One other thing I will not mention is the idea that the whole process has badly backfired. The embargo on Iraq has severely restricted oil supplies worldwide, which combined with an increased demand from recovering economies in Europe and Asia has given OPEC new life. Of course, this is all true; the one action that could do most to lift the upward pressure on oil prices would be lifting the blockade on Iraq. This is beside the point as it purely shows bad execution of the original plot and not the intellectual conceit behind it. Similarly, the fact that Britain, as an offshore (and therefore expensive) producer and exporter of oil, actually benefits from expensive oil is ignored by our leaders.
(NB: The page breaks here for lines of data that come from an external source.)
/-- **Ja'Ja''s maximal rank is attained, all formats, over every infinite field**: for every
`m, n` there is an `(m, n, 2)`-tensor of rank `min(n + ⌊m/2⌋, m + ⌊n/2⌋, 2m, 2n)` (the printed
`maxrank_𝔽(m,n,2)`, `𝔽 = ℝ, ℂ`); by `exists_pencil_tensorRank_eq_add_div_two` /
`exists_pencil_tensorRank_eq_two_mul` and transposition. (That no `(m,n,2)`-tensor exceeds this
value is typed only for `n ≥ 2m` / `m ≥ 2n`: `tensorRank_fin_two_le_two_mul`.)
[cite: SumiMiyazakiSakata2008, Thm. 15] -/
theorem exists_pencil_tensorRank_eq_maxrank [Infinite K] (m n : ℕ) :
    ∃ t : Fin m → Fin n → Fin 2 → K,
      tensorRank t = min (min (n + m / 2) (m + n / 2)) (min (2 * m) (2 * n)) := by
  have hα : ∀ k : ℕ, ∃ α : Fin k → K, Function.Injective α := fun k =>
    ⟨fun i => Infinite.natEmbedding K i,
      (Infinite.natEmbedding K).injective.comp Fin.val_injective⟩
  -- the case `m ≤ n`
  have main : ∀ m n : ℕ, m ≤ n → ∃ t : Fin m → Fin n → Fin 2 → K,
      tensorRank t = min (min (n + m / 2) (m + n / 2)) (min (2 * m) (2 * n)) := by
    intro m n hmn
    rcases le_total n (2 * m) with h2 | h2
    · obtain ⟨t, -, ht⟩ := exists_pencil_tensorRank_eq_add_div_two (K := K) hmn h2
      refine ⟨t, ?_⟩
      rw [ht (hα m)]
      omega
    · obtain ⟨t, ht⟩ := exists_pencil_tensorRank_eq_two_mul (K := K) h2
      refine ⟨t, ?_⟩
      rw [ht]
      omega
  rcases le_total m n with hmn | hnm
  · exact main m n hmn
  · obtain ⟨t, ht⟩ := main n m hnm
    refine ⟨fun a b c => t b a c, ?_⟩
    rw [tensorRank_swap₁₂ t, ht]
    omega

end PartTwentySix

section PartTwentyEight

universe u28

variable {K : Type u28} [Field K]

/-! ### The other two trivial bounds and Theorem 15 for `m ≥ 2n` -/

/-- `R(t) ≤ |κ|·|μ|` (slicing along the first factor). The `(ι, κ)` version is the tree's
`tensorRank_le_card_mul_card₁₂` (`UnitTensorMomentPolytopeProofs.lean`, Bläser 2013 §4).
[cite: Blaser2013, §4; SumiMiyazakiSakata2008, Thm. 15 (the terms `2m`, `2n`)] -/
theorem tensorRank_le_card_mul_card₂₃ {ι κ μ : Type*} [Fintype ι] [Fintype κ] [Fintype μ]
    [DecidableEq ι] [DecidableEq κ] [DecidableEq μ] (t : ι → κ → μ → K) :
    tensorRank t ≤ Fintype.card κ * Fintype.card μ := by
  rw [← tensorRank_rotate t, ← tensorRank_rotate (rotate t), mul_comm]
  exact tensorRank_le_card_mul_card (rotate (rotate t))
So, were stripped to the essentials, minus the implausibility and unintended consequences, of the economic case for intervening in Iraq. If Saddam is set loose he will take over all the oil producing regions of the Arabian peninsular, block the pipelines and the oil dependent will be cast into darkness and perpetual recession. Will it? Are we not ignoring something quite basic here, like supply and demand?

Imagine a world where the lily-livered West ignored Saddams threat to their basic values and he went and invaded Kuwait, and Saudi Arabia, and the United Arab Emirates, and Qatar, and Iran. No, stop smirking at the back, we have to pretend that this is plausible after all, our leaders think it is. So evil Saddam gets to overrun all these model democracies and just to prove that he is mad as well he decides to sharply restrict the oil supply so much that the price of oil rockets. What happens then?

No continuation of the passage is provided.